What I don't have is any knowledge of is the costs of the imaging hardware
you'd need - it would have to be fairly ruggedized to deal with the trail dust
or if the backpacker fell. I don't know if consumer-grade video cameras that
mountain bikers use would be good enough.

I'd start with the most heavily hiked trails first, South Kaibab and Bright
Angel in the Grand Canyon, Half Dome in Yosemite, South Rim in Big Bend, and
so on.

Luckily myself and a lot of my friends are trail runners, so I could probably
get a few of them to do video trips in exchange for airfare :)

------
xur17
I really like the idea, and would definitely be interested, but to be honest,
I probably wouldn't be willing to pay. Maybe an ad supported version, and you
can pay to remove the ads or something? It would be nice to be able to take a
quick glance at a trail, and see what it looks like.

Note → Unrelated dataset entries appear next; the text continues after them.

import Summits.Ventures.PercRepro.MSTightExtSideRow

/-!
# Theorem (i) TightExt in the column exception

The mirror of MSTightExtSideRow: `T = insert m K` is a tight one-point extension of a covering
excess-one `K` in a tight twin-free `P` without minimum or maximum member, and **no member of `K`
lies inside the addable part `R = Rstar T`**. Then `R = m` is the minimum of `T`, every difference
of `T` is `t \ m`, every `P₀`-eligible `p` contains `m`, and every member of `P` not containing
`m` is `P₁`-eligible, so it lies inside `∪K` — which is therefore `∪P`. For a `P₀`-eligible
`p ∉ K` containing `m`: with an element `a ∈ m` missing from a member of `P` (no minimum member),
either `a` is removable and `p \ {a}`, or `a` is addable and `(p \ Rstar P) ∪ (Rstar P).erase a`,
is a member of `P` not containing `m`; its difference from the member `insert e m ∈ K`
(MinInsert) is `t \ m` for a member `t` of `T`, which turns out to be `p` (resp. `p ∪ Rstar P`,
and then `p ∈ T` by convexity). Hence `p = m`: `extension_side_of_column`.
-/

namespace PercRepro.MSTight

open Finset
open scoped FinsetFamily symmDiff

variable {α : Type*} [DecidableEq α] [Fintype α]

/-- **Theorem (i), the column exception.** -/
theorem extension_side_of_column {P K : Finset (Finset α)} {m : Finset α} (hP : Tight P)
    (htf : ∀ a b, Twin P a b → a = b) (hmin : ∀ t ∈ P, ∃ p ∈ P, ¬ t ⊆ p)
    (hmax : ∀ t ∈ P, ∃ p ∈ P, ¬ p ⊆ t) (hKP : K ⊆ P) (hne : K.Nonempty)
    (hT : Tight (insert m K)) (hmP : m ∈ P)
    (hm1 : ∀ k ∈ K, m \ k ∈ K \\ K) (hm0 : ∀ k ∈ K, k \ m ∈ K \\ K)
    (hcov : ∀ p ∈ P, p ∉ K → (∀ k ∈ K, p \ k ∈ K \\ K) ∨ (∀ k ∈ K, k \ p ∈ K \\ K))
    (hcol : ∀ k ∈ K, ¬ k ⊆ Rstar (insert m K)) :
    ∀ p ∈ P, p ∉ K → (∀ k ∈ K, k \ p ∈ K \\ K) → p = m := by
  set T := insert m K with hTdef
  set R := Rstar T with hR
  have hmT : m ∈ T := mem_insert_self m K
  have hRT : R ∈ T := Rstar_mem_of_dichotomy (dichotomy_of_tight hT) ⟨m, hmT⟩
  have hRm : R = m := by
    rcases mem_insert.1 hRT with h | h
    · exact h
    · exact absurd (subset_refl R) (hcol R h)
  have hDKT : K \\ K ⊆ T \\ T := diffs_subset (subset_insert m K) (subset_insert m K)
  -- every member of `T` contains `m`
  have hTm : ∀ t ∈ T, m ⊆ t := by
    intro t ht
    have h1 : t ∩ R ∈ T :=
      inter_Rstar_mem_of_sdiff_mem hT (subset_refl R) (mem_diffs.2 ⟨R, hRT, t, ht, rfl⟩)
    rcases mem_insert.1 h1 with h | h
    · rw [← h]
      exact inter_subset_left
    · exact absurd inter_subset_right (hcol _ h)
  have hKm : ∀ k ∈ K, m ⊆ k := fun k hk => hTm k (mem_insert_of_mem hk)
  -- the differences of `T` are the sets `t \ m`
  have hDform : ∀ d ∈ T \\ T, ∃ t ∈ T, d = t \ m := by
    intro d hd
    rw [diffs_eq_flip_of_tight hT] at hd
    obtain ⟨t, ht, htd⟩ := mem_flip.1 hd
    refine ⟨t, ht, ?_⟩
    rw [← htd, ← hR, hRm]
    ext x
    simp only [mem_symmDiff, mem_sdiff]
    constructor
    · rintro (h | ⟨hxm, hxt⟩)
      · exact h
      · exact absurd (hTm t ht hxm) hxt
    · intro h
      exact Or.inl h
  have hDm : ∀ d ∈ T \\ T, ∀ x ∈ d, x ∉ m := by
    intro d hd
    obtain ⟨t, -, rfl⟩ := hDform d hd
    exact fun x hx => (mem_sdiff.1 hx).2
  -- `P₀`-eligible sets contain `m`
  have hsupm : ∀ p, (∀ k ∈ K, k \ p ∈ K \\ K) → m ⊆ p := by
    intro p hp x hx
    obtain ⟨k, hk⟩ := hne
    by_contra hxp
    exact hDm _ (hDKT (hp k hk)) x (mem_sdiff.2 ⟨hKm k hk hx, hxp⟩) hx
  -- twin-freeness of `T` on its support
  have hTtf := twinFree_support_insert_of_ext hm1 hm0 hne
    fun a b ha ha' hab => eq_of_twin_of_cover htf hcov hab ha ha'
  -- `insert g m ∈ K` for `g ∉ m` lying in some member of `K` (MinInsert)
  have hminT : ∀ A ∈ T, A ⊆ m → A = m := fun A hA h => Subset.antisymm h (hTm A hA)
  have hinsert : ∀ g, g ∉ m → (∃ k ∈ K, g ∈ k) → insert g m ∈ K := by
    intro g hg hgin
    obtain ⟨k, hk, hgk⟩ := hgin
    have hcls : cls T g = {g} :=
      cls_eq_singleton_of_twinFree_support hTtf ⟨k, mem_insert_of_mem hk, hgk⟩ ⟨m, hmT, hg⟩
    have h1 := insert_mem_of_tight_of_minimal hT hmT hminT hg hcls ⟨k, mem_insert_of_mem hk, hgk⟩
    rcases mem_insert.1 h1 with h | h
    · exfalso
      have h2 : g ∈ insert g m := mem_insert_self g m
      rw [h] at h2
      exact hg h2
    · exact h
  -- members of `P` not containing `m` are `P₁`-eligible
  have hout1 : ∀ p₁ ∈ P, ¬ m ⊆ p₁ → ∀ k ∈ K, p₁ \ k ∈ K \\ K := by
    intro p₁ hp₁ hnsub
    have hp₁K : p₁ ∉ K := fun h => hnsub (hKm p₁ h)
    rcases hcov p₁ hp₁ hp₁K with h | h
    · exact h
    · exact absurd (hsupm p₁ h) hnsub
  -- hence they lie inside `∪K`
  have hsupp_sub : ∀ b, (∀ k ∈ K, b ∉ k) → ∀ p₁ ∈ P, ¬ m ⊆ p₁ → b ∉ p₁ := by
    intro b hb p₁ hp₁ hnsub hbp
    obtain ⟨k, hk⟩ := hne
    obtain ⟨k₁, hk₁, k₂, -, h⟩ := mem_diffs.1 (hout1 p₁ hp₁ hnsub k hk)
    have : b ∈ p₁ \ k := mem_sdiff.2 ⟨hbp, hb k hk⟩
    rw [← h] at this
    exact hb k₁ hk₁ (mem_sdiff.1 this).1
  -- an element `a ∈ m` missing from a member of `P`
  obtain ⟨p₁, hp₁, hp₁m⟩ := hmin m hmP
  obtain ⟨a, ham, hap₁⟩ := not_subset.1 hp₁m
  have hain : ∃ p ∈ P, a ∈ p := ⟨m, hmP, ham⟩
  have haout : ∃ p ∈ P, a ∉ p := ⟨p₁, hp₁, hap₁⟩
  -- `∪K = ∪P`
  have hsuppP : ∀ b, (∀ k ∈ K, b ∉ k) → ∀ p ∈ P, b ∉ p := by
    intro b hb p hp hbp
    obtain ⟨k₀, hk₀⟩ := hne
    have hba : a ≠ b := fun h => hb k₀ hk₀ (h ▸ hKm k₀ hk₀ ham)
    obtain ⟨p', hp', hbp', hap'⟩ := exists_mem_notMem_of_ne hP htf ⟨p, hp, hbp⟩
      ⟨k₀, hKP hk₀, hb k₀ hk₀⟩ haout hba
    exact hsupp_sub b hb p' hp' (fun h => hap' (h ham)) hbp'
  -- `T` is down-closed above `m` on members of `P`
  have hconv : ∀ t ∈ T, ∀ q ∈ P, m ⊆ q → q ⊆ t → q ∈ T := by
    intro t ht q hq hmq hqt
    refine mem_of_subset_of_subset_of_twinClosed_of_tight hT hmT ht hmq hqt ?_
    intro x y hxy hx
    by_cases hxout : ∃ t' ∈ T, x ∉ t'
    · rw [← hTtf x y ⟨t, ht, hqt hx⟩ hxout hxy]
      exact hx
    · push Not at hxout
      have hym : y ∈ m := (hxy m hmT).1 (hxout m hmT)
      exact hmq hym
  -- the main argument
  intro p hp hpK hp0
  have hmp : m ⊆ p := hsupm p hp0
  by_contra hpne
  have hpT : p ∉ T := by
    intro h
    rcases mem_insert.1 h with h' | h'
    · exact hpne h'
    · exact hpK h'
  -- the difference of a member not containing `m` from `insert e m` recovers a member of `T`
  have hkey : ∀ q' ∈ P, ¬ m ⊆ q' → ∀ e, e ∉ m → (∃ k ∈ K, e ∈ k) →
      m ∪ (q'.erase e) ∈ T := by
    intro q' hq' hq'm e he hein
    have hke : insert e m ∈ K := hinsert e he hein
    obtain ⟨t, ht, htd⟩ := hDform _ (hDKT (hout1 q' hq' hq'm _ hke))
    have e1 : t = m ∪ (q'.erase e) := by
      ext x
      constructor
      · intro hx
        by_cases hxm : x ∈ m
        · exact mem_union_left _ hxm
        · have h2 : x ∈ t \ m := mem_sdiff.2 ⟨hx, hxm⟩
          rw [← htd] at h2
          obtain ⟨hxq, hxk⟩ := mem_sdiff.1 h2
          refine mem_union_right _ (mem_erase.2 ⟨?_, hxq⟩)
          rintro rfl
          exact hxk (mem_insert_self x m)
      · intro hx
        rcases mem_union.1 hx with hxm | hxq
        · exact hTm t ht hxm
        · obtain ⟨hxe, hxq⟩ := mem_erase.1 hxq
          by_cases hxm : x ∈ m
          · exact hTm t ht hxm
          · have h2 : x ∈ q' \ insert e m := mem_sdiff.2 ⟨hxq, fun h => by
              rcases mem_insert.1 h with h' | h'
              · exact hxe h'
              · exact hxm h'⟩
            rw [htd] at h2
            exact (mem_sdiff.1 h2).1
    rw [← e1]
    exact ht
  have hcls : cls P a = {a} := cls_eq_singleton_of_twinFree htf a
  -- `e ∉ p` lying in some member of `K`
  have hnotsupp : ∀ e, (∃ p' ∈ P, e ∈ p') → ∃ k ∈ K, e ∈ k := by
    intro e he
    by_contra h
    push Not at h
    obtain ⟨p', hp', hep'⟩ := he
    exact hsuppP e h p' hp' hep'
  by_cases haR : a ∈ Rstar P
  · -- `a` addable: `(p \ Rstar P) ∪ (Rstar P).erase a` is a member not containing `m`
    have hq' : (p \ Rstar P) ∪ (Rstar P).erase a ∈ P :=
      sdiff_Rstar_union_erase_mem hP htf hain haout haR hp
    have hq'm : ¬ m ⊆ (p \ Rstar P) ∪ (Rstar P).erase a := by
      intro h
      have := h ham
      simp only [mem_union, mem_sdiff, mem_erase] at this
      rcases this with ⟨-, h'⟩ | ⟨h', -⟩
      · exact h' haR
      · exact h' rfl
    obtain ⟨e, heq, hein⟩ := exists_notMem_union_Rstar_mem hP hmax hp
    have hep : e ∉ p := fun h => heq (mem_union_left _ h)
    have heR : e ∉ Rstar P := fun h => heq (mem_union_right _ h)
    have hem : e ∉ m := fun h => hep (hmp h)
    have h1 := hkey _ hq' hq'm e hem (hnotsupp e hein)
    have e2 : m ∪ ((p \ Rstar P) ∪ (Rstar P).erase a).erase e = p ∪ Rstar P := by
      ext x
      simp only [mem_union, mem_erase, mem_sdiff]
      constructor
      · rintro (hxm | ⟨-, ⟨hxp, -⟩ | ⟨-, hxR⟩⟩)
        · exact Or.inl (hmp hxm)
        · exact Or.inl hxp
        · exact Or.inr hxR
      · rintro (hxp | hxR)
        · by_cases hxR : x ∈ Rstar P
          · by_cases hxa : x = a
            · exact Or.inl (hxa ▸ ham)
            · exact Or.inr ⟨fun h => hep (h ▸ hxp), Or.inr ⟨hxa, hxR⟩⟩
          · exact Or.inr ⟨fun h => hep (h ▸ hxp), Or.inl ⟨hxp, hxR⟩⟩
        · by_cases hxa : x = a
          · exact Or.inl (hxa ▸ ham)
          · exact Or.inr ⟨fun h => heR (h ▸ hxR), Or.inr ⟨hxa, hxR⟩⟩
    rw [e2] at h1
    exact hpT (hconv _ h1 p hp hmp subset_union_left)
  · -- `a` removable: `p \ {a}` is a member not containing `m`
    have hrem : ClosedRem P {a} := by
      have := closedRem_of_notMem_Rstar (dichotomy_of_tight hP) haR
      rwa [hcls] at this
    have hq' : p \ {a} ∈ P := hrem p hp
    have hq'm : ¬ m ⊆ p \ {a} := fun h => (mem_sdiff.1 (h ham)).2 (mem_singleton_self a)
    obtain ⟨p'', hp'', hpp''⟩ := hmax p hp
    obtain ⟨e, hep'', hep⟩ := not_subset.1 hpp''
    have hem : e ∉ m := fun h => hep (hmp h)
    have h1 := hkey _ hq' hq'm e hem (hnotsupp e ⟨p'', hp'', hep''⟩)
    have e2 : m ∪ (p \ {a}).erase e = p := by
      ext x
      simp only [mem_union, mem_erase, mem_sdiff, mem_singleton]
      constructor
      · rintro (hxm | ⟨-, hxp, -⟩)
        · exact hmp hxm
        · exact hxp
      · intro hxp
        by_cases hxa : x = a
        · exact Or.inl (hxa ▸ ham)
        · exact Or.inr ⟨fun h => hep (h ▸ hxp), hxp, hxa⟩
    rw [e2] at h1
    exact hpT h1

end PercRepro.MSTight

It does look like google has started to do this:

<http://blog.cheaptents.com/street-view-google-sherpa-cam/>

------
tbgvi
I wonder if there are any grants available for a project like this? That would
probably be the best way to get something like this going, but it would be
more for the greater good as opposed to a business.

------
mapster
Sounds like a personal mission, and you could start with a small NP or
National Seashore, then build from there. Effective ways to make a return may
present themselves thru experience with it.

------
writeclick
I love this idea. And while I don't hike enough to justify a subscription, I
would certainly pay for a specific map. Good luck!